Shaping Our Environments
Res Extensa #53 :: Our working environments, open and closed systems, and how to architect our behavior
I regularly watch former MythBusters host Adam Savage's YouTube channel. In most of his videos, you'll see him in "The Cave" — his chaotic workspace packed to the gills with tools, hardware, memorabilia, and half-made projects. In his periodic shop infrastructure vlogs, he's fond of saying "a shop is never finished". Or "it's a constant work-in-progress." Any space where work happens is an ever-evolving response to what we use it for. There’s a continuous dance between our workspaces and what we’re doing in them. When the purpose of the space matches perfectly the intended activity, we can drop into a flow state where work feels effortless.
Our environments shape the things we do.

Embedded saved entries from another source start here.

/-! D-0027 §2.1 — DECIDING THEOREM (planner-authored via `route open/edit --closes-file`; by planner-plancard-AtomisticToContinuum-Crystal-eac2c9c6-g2-0 2026-08-15T19:02:46Z):
its hypotheses are this route's items and its conclusion the sub-problem Statement (glue_lint), and it elaborates with this file. -/

@[closes "route-AtomisticToContinuum-GrandCanonicalSelection"] theorem closes : SolidMuGSCCrystalline → MuGSCSolidBalls → CruxesToCoexistence → SelectedGrandStability →
    MuGSCLimitExtraction → WindowsCrystallize → PinnedPeriodicAttains → CrysEnergyUpper → CrysPeriodicBddBelow →
    _root_.Crystallization := by
  intro hSolid hBalls hGlue hSel hLim hWin hPin hUp hBdd
  -- the two cruxes and their glue give the target X = CoexistenceMuGSCCrystalline
  have hTarget : CoexistenceMuGSCCrystalline := hGlue hSolid hBalls
  -- the thermodynamic limit e = lim E(N)/N = inf_N E(N)/N (Fekete; proved in tree)
  obtain ⟨e, -, he, hele⟩ :=
    Literature.MathematicalPhysics.StatisticalMechanics.BlancLewin2015_8_holds 3 (by norm_num) (by norm_num)
  -- selection of N along the surface staircase, and the finite family of periodic patterns at μ = e
  obtain ⟨φ₀, hφ₀, hwin⟩ := hSel e he hele
  obtain ⟨m, P, hP⟩ := hTarget e he
  -- every ground-state sequence has a local limit which is a μGSC at e, matched to the family at all scales
  have key : ∀ x : (N : ℕ) → (Fin N → EuclideanSpace ℝ (Fin 3)),
      (∀ N, Literature.MathematicalPhysics.StatisticalMechanics.IsGroundState
        Literature.MathematicalPhysics.StatisticalMechanics.lennardJones (x N)) →
      ∃ (φ : ℕ → ℕ) (τ : ℕ → EuclideanSpace ℝ (Fin 3)) (X : Set (EuclideanSpace ℝ (Fin 3))),
        StrictMono φ ∧ Literature.MathematicalPhysics.StatisticalMechanics.UniformlyDiscrete X ∧
        Literature.MathematicalPhysics.StatisticalMechanics.IsMuGSC
          Literature.MathematicalPhysics.StatisticalMechanics.lennardJones e X ∧
        (∀ R δ : ℝ, 0 < R → 0 < δ → ∀ᶠ j in Filter.atTop,
          Literature.MathematicalPhysics.StatisticalMechanics.Match δ R 0
            (Set.range fun i : Fin (φ j) => x (φ j) i + τ j) X) ∧
        ∀ R δ : ℝ, 0 < R → 0 < δ → ∃ (l : Fin m)
          (g : EuclideanSpace ℝ (Fin 3) ≃ᵃⁱ[ℝ] EuclideanSpace ℝ (Fin 3)) (c : EuclideanSpace ℝ (Fin 3)),
          Literature.MathematicalPhysics.StatisticalMechanics.Match δ R c X (g '' (P l).points) := by
    intro x hx
    obtain ⟨φ, τ, X, hφ, h0, hUD, hGSC, hconv⟩ := hLim e φ₀ hφ₀ hwin x hx
    exact ⟨φ, τ, X, hφ, hUD, hGSC, hconv, fun R δ hR hδ => hP R δ hR hδ X ⟨0, h0⟩ hUD hGSC⟩
  change Literature.MathematicalPhysics.StatisticalMechanics.HasPeriodicGroundStateEnergy
      Literature.MathematicalPhysics.StatisticalMechanics.lennardJones 3 ∧
    Literature.MathematicalPhysics.StatisticalMechanics.IsCrystallizing
      Literature.MathematicalPhysics.StatisticalMechanics.lennardJones 3
  refine ⟨?_, ?_⟩
  · -- conjunct (i): a pattern charged by the limit of one ground-state sequence attains e, the least value
    choose x hx using
      Literature.MathematicalPhysics.StatisticalMechanics.LennardJonesGroundStatesExist_holds
    obtain ⟨φ, τ, X, -, hUD, hGSC, -, hballs⟩ := key x hx
    choose l g c hlgc using fun k : ℕ =>
      hballs ((k : ℝ) + 1) (1 / ((k : ℝ) + 1)) (by positivity) (by positivity)
    -- pigeonhole: one pattern index is hit at infinitely many scales
    obtain ⟨l₀, hl₀⟩ := Finite.exists_infinite_fiber l
    have hinf : (l ⁻¹' {l₀}).Infinite := Set.infinite_coe_iff.mp hl₀
    have hpinned : ∀ R δ : ℝ, 0 < R → 0 < δ →
        ∃ (g' : EuclideanSpace ℝ (Fin 3) ≃ᵃⁱ[ℝ] EuclideanSpace ℝ (Fin 3)) (c' : EuclideanSpace ℝ (Fin 3)),
          Literature.MathematicalPhysics.StatisticalMechanics.Match δ R c' X (g' '' (P l₀).points) := by
      intro R δ hR hδ
      obtain ⟨k, hk, hklt⟩ := hinf.exists_gt ⌈max R (1 / δ)⌉₊
      have hlk : l k = l₀ := by simpa using hk
      have hk' : max R (1 / δ) < (k : ℝ) + 1 := by
        have h1 : max R (1 / δ) ≤ (⌈max R (1 / δ)⌉₊ : ℝ) := Nat.le_ceil _
        have h2 : ((⌈max R (1 / δ)⌉₊ : ℕ) : ℝ) < (k : ℝ) := by exact_mod_cast hklt
        linarith
      have hR' : R ≤ (k : ℝ) + 1 := ((le_max_left _ _).trans_lt hk').le
      have hδ' : 1 / ((k : ℝ) + 1) ≤ δ := by
        have h3 : 1 / δ < (k : ℝ) + 1 := (le_max_right _ _).trans_lt hk'
        rw [div_le_iff₀ (by positivity)]
        rw [div_lt_iff₀ hδ] at h3
        linarith
      refine ⟨g k, c k, ?_⟩
      have hm := hlgc k
      rw [hlk] at hm
      exact hm.mono hδ' hR'
    have hle : (P l₀).energyPerParticle Literature.MathematicalPhysics.StatisticalMechanics.lennardJones ≤ e :=
      hPin e X hUD hGSC (P l₀) hpinned
    have hge : ∀ Q : Literature.MathematicalPhysics.StatisticalMechanics.PeriodicConfiguration 3,
        e ≤ Q.energyPerParticle Literature.MathematicalPhysics.StatisticalMechanics.lennardJones := by
      intro Q
      calc e = Filter.limsup (fun N : ℕ =>
              Literature.MathematicalPhysics.StatisticalMechanics.groundStateEnergy
                Literature.MathematicalPhysics.StatisticalMechanics.lennardJones 3 N / N) Filter.atTop :=
            he.limsup_eq.symm
        _ ≤ ⨅ Q : Literature.MathematicalPhysics.StatisticalMechanics.PeriodicConfiguration 3,
              Q.energyPerParticle Literature.MathematicalPhysics.StatisticalMechanics.lennardJones := hUp
        _ ≤ Q.energyPerParticle Literature.MathematicalPhysics.StatisticalMechanics.lennardJones :=
            ciInf_le hBdd Q
    have heq : (P l₀).energyPerParticle Literature.MathematicalPhysics.StatisticalMechanics.lennardJones = e :=
      le_antisymm hle (hge _)
    refine ⟨P l₀, ⟨⟨P l₀, rfl⟩, ?_⟩, ?_⟩
    · rintro _ ⟨Q, rfl⟩
      rw [heq]
      exact hge Q
    · rw [heq]
      exact he
  · -- conjunct (ii): the window lemma applied to the limits of key
    refine hWin fun x hx => ?_
    obtain ⟨φ, τ, X, hφ, hUD, -, hconv, hballs⟩ := key x hx
    exact ⟨φ, τ, X, hφ, hUD, hconv, m, P, hballs⟩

They cue us to interact with them in certain ways. They compel us into behaviors — some that we like, some we don't. But we also have a say in the matter. We can control our environments to guide our behavior.
In the case of a shop, or desk, or kitchen, we're at individual scale. But the relationship to environment scales up to groups, too.

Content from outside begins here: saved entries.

/-- ★ (M_L¹) ↔ (M_S): on single-crossing balls the line moment is the single moment. -/
theorem lineMatchingSingle_iff_singleCapped :
    LineMatchingSingleQ' cls R_N r_f dK dstar κ c_T cχ unit s lam ℓ τ ϱ ϱχ r₁ r₂ ρlo ρhi ↔
      SingleCappedMatchingQ' cls R_N r_f dK dstar κ c_T cχ unit s lam ℓ τ ϱ ϱχ r₁ r₂ ρlo ρhi := by
  constructor
  · intro h P C X m D σ hs hl hc hff hss hC hX hD hDc hfr c₀ f ρ₀ hf hlo hhi hcf y z hha hnt hsc
    have h' := h P C X m D σ hs hl hc hff hss hC hX hD hDc hfr c₀ f ρ₀ hf hlo hhi hcf y z hha hnt hsc
    rw [lineMoment_eq_singleMoment ϱχ D σ hsc] at h'
    exact h'
  · intro h P C X m D σ hs hl hc hff hss hC hX hD hDc hfr c₀ f ρ₀ hf hlo hhi hcf y z hha hnt hsc
    have h' := h P C X m D σ hs hl hc hff hss hC hX hD hDc hfr c₀ f ρ₀ hf hlo hhi hcf y z hha hnt hsc
    rw [← lineMoment_eq_singleMoment ϱχ D σ hsc] at h'
    exact h'

/-- ★★★ **THE GLUE OF NODE 86** (PROVED, excluded middle on the ball predicate): (M_S) → (M_L²) → (M_L). -/
theorem lineMatchingQ'_of_lineSplit
    (hMS : SingleCappedMatchingQ' cls R_N r_f dK dstar κ c_T cχ unit s lam ℓ τ ϱ ϱχ r₁ r₂ ρlo ρhi)
    (hMM : LineMatchingMultiQ' cls R_N r_f dK dstar κ c_T cχ unit s lam ℓ τ ϱ ϱχ r₁ r₂ ρlo ρhi) :
    LineMatchingQ' cls R_N r_f dK dstar κ c_T cχ unit s lam ℓ τ ϱ ϱχ r₁ r₂ ρlo ρhi := by
  have hM1 := lineMatchingSingle_iff_singleCapped.2 hMS
  intro P C X m D σ hs hl hc hff hss hC hX hD hDc hfr c₀ f ρ₀ hf hlo hhi hcf y z hha hnt
  by_cases hsc : IsSingleCrossingBall ϱχ D σ R_N r_f dK dstar κ c_T cχ P C X τ ϱ r₁ r₂ c₀ f ρ₀ y
  · exact hM1 P C X m D σ hs hl hc hff hss hC hX hD hDc hfr c₀ f ρ₀ hf hlo hhi hcf y z hha hnt hsc
  · exact hMM P C X m D σ hs hl hc hff hss hC hX hD hDc hfr c₀ f ρ₀ hf hlo hhi hcf y z hha hnt hsc

/-- ★ WEAKER certificate: (M_L) → (M_S). -/
theorem singleCappedMatchingQ'_of_lineMatchingQ'
    (h : LineMatchingQ' cls R_N r_f dK dstar κ c_T cχ unit s lam ℓ τ ϱ ϱχ r₁ r₂ ρlo ρhi) :
    SingleCappedMatchingQ' cls R_N r_f dK dstar κ c_T cχ unit s lam ℓ τ ϱ ϱχ r₁ r₂ ρlo ρhi :=
  lineMatchingSingle_iff_singleCapped.1
    fun P C X m D σ hs hl hc hff hss hC hX hD hDc hfr c₀ f ρ₀ hf hlo hhi hcf y z hha hnt _ =>
      h P C X m D σ hs hl hc hff hss hC hX hD hDc hfr c₀ f ρ₀ hf hlo hhi hcf y z hha hnt

/-- ★ WEAKER certificate: (M_L) → (M_L²). -/
theorem lineMatchingMultiQ'_of_lineMatchingQ'
    (h : LineMatchingQ' cls R_N r_f dK dstar κ c_T cχ unit s lam ℓ τ ϱ ϱχ r₁ r₂ ρlo ρhi) :
    LineMatchingMultiQ' cls R_N r_f dK dstar κ c_T cχ unit s lam ℓ τ ϱ ϱχ r₁ r₂ ρlo ρhi :=
  fun P C X m D σ hs hl hc hff hss hC hX hD hDc hfr c₀ f ρ₀ hf hlo hhi hcf y z hha hnt _ =>
    h P C X m D σ hs hl hc hff hss hC hX hD hDc hfr c₀ f ρ₀ hf hlo hhi hcf y z hha hnt

/-- ★ THE RECORD: (M_L) ↔ (M_S) ∧ (M_L²). -/
theorem lineMatchingQ'_iff_lineSplit :
    LineMatchingQ' cls R_N r_f dK dstar κ c_T cχ unit s lam ℓ τ ϱ ϱχ r₁ r₂ ρlo ρhi ↔
      SingleCappedMatchingQ' cls R_N r_f dK dstar κ c_T cχ unit s lam ℓ τ ϱ ϱχ r₁ r₂ ρlo ρhi ∧
        LineMatchingMultiQ' cls R_N r_f dK dstar κ c_T cχ unit s lam ℓ τ ϱ ϱχ r₁ r₂ ρlo ρhi :=
  ⟨fun h => ⟨singleCappedMatchingQ'_of_lineMatchingQ' h, lineMatchingMultiQ'_of_lineMatchingQ' h⟩,
    fun h => lineMatchingQ'_of_lineSplit h.1 h.2⟩

end LineSplit

/-! ## §S4 The cone after NODE 86 -/

section Cone86
omit [IsNoetherianRing k] in
/-- **Brown's finiteness criterion from an equivariant good cover indexed by a free `G`-set with
finitely many orbits of simplices — finitely generated coefficients over a Noetherian ring.**  Let
`G` act on a contractible space `X` covered by open sets `U_i` indexed by a FREE `G`-set `ι`, with
`g U_i = U_{g i}`, all non-empty finite intersections contractible, and finitely many `G`-orbits
of `p`-simplices of the nerve for each `p`.  Then `Hⁿ(G, A)` is finitely generated over `k` for
every representation `A` finitely generated over the Noetherian ring `k`: the nerve is a free
`G`-set with finitely many orbits in each degree, decomposed as `G × N_p/G ≃ N_p` by the section
`Quotient.out` (`bijective_smul_out`), so `Hⁿ(G, Fun(N_p, A))` is finitely generated
(`moduleFinite_groupCohomology_funRep_of_free`), and the exact Čech coresolution gives the claim
by dimension shifting (`moduleFinite_groupCohomology_of_invariantGoodCover`).
[cite: Brown1982CohomologyGroups, VII (7.10); VIII §2] -/
theorem moduleFinite_groupCohomology_of_free_equivariantGoodCover
    {X : Type u} [TopologicalSpace X] [ContractibleSpace X]
    {ι : Type u} [MulAction G ι] [MulAction G X]
    (U : ι → Set X) (hUo : ∀ i, IsOpen (U i)) (hcov : Set.univ ⊆ ⋃ i, U i)
    (hgood : ∀ (p : ℕ) (J : Fin (p + 1) → ι),
      (cechSet U J).Nonempty → ContractibleSpace ↥(cechSet U J))
    (hUG : ∀ (g : G) (i : ι), (fun x : X => g • x) '' U i = U (g • i))
    (hfree : ∀ (g : G) (i : ι), g • i = i → g = 1)
    (hfin : ∀ p : ℕ, ∃ S : Set (Fin (p + 1) → ι), S.Finite ∧
      ∀ J : Fin (p + 1) → ι, (cechSet U J).Nonempty → ∃ J₀ ∈ S, ∃ g : G, g • J₀ = J)
    [IsNoetherianRing k] (A : Rep.{u} k G) [Module.Finite k A] (n : ℕ) :
    Module.Finite k (groupCohomology A n) := by
  haveI : IsInvariantFamily G U := isInvariantFamily_of_image_eq U hUG
  refine moduleFinite_groupCohomology_of_invariantGoodCover U A hUo hcov hgood (fun p m => ?_) n
  obtain ⟨S, hS, hSN⟩ := hfin p
  haveI := Nerve.finite_orbitRelQuotient (G := G) U hS hSN
  -- `bijective_smul_out` decomposes a free `G`-set as `N_p/G × G`; swap the factors.
  exact moduleFinite_groupCohomology_funRep_of_free A (Nerve U p)
    (fun a : MulAction.orbitRel.Quotient G (Nerve U p) => a.out)
    ((bijective_smul_out (Nerve.eq_one_of_smul_eq U hfree p)).comp Prod.swap_bijective) m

The past few days I've been digging into Gareth Morgan's Images of Organization, a book on organizational theory that explores how organizations work through the lens of different metaphors: as machines, organisms, cultures, political systems, brains, and more1. The book's broad point is that the metaphors we use to understand an organization heavily influences how we operate within it.
As I read the first two chapters contrasting the "images" of orgs as machines and as living organisms, I ran across an interesting observation I've been thinking about as it relates to the formation of productive habits, and the creative work process in general: the relationship of a system to its environment.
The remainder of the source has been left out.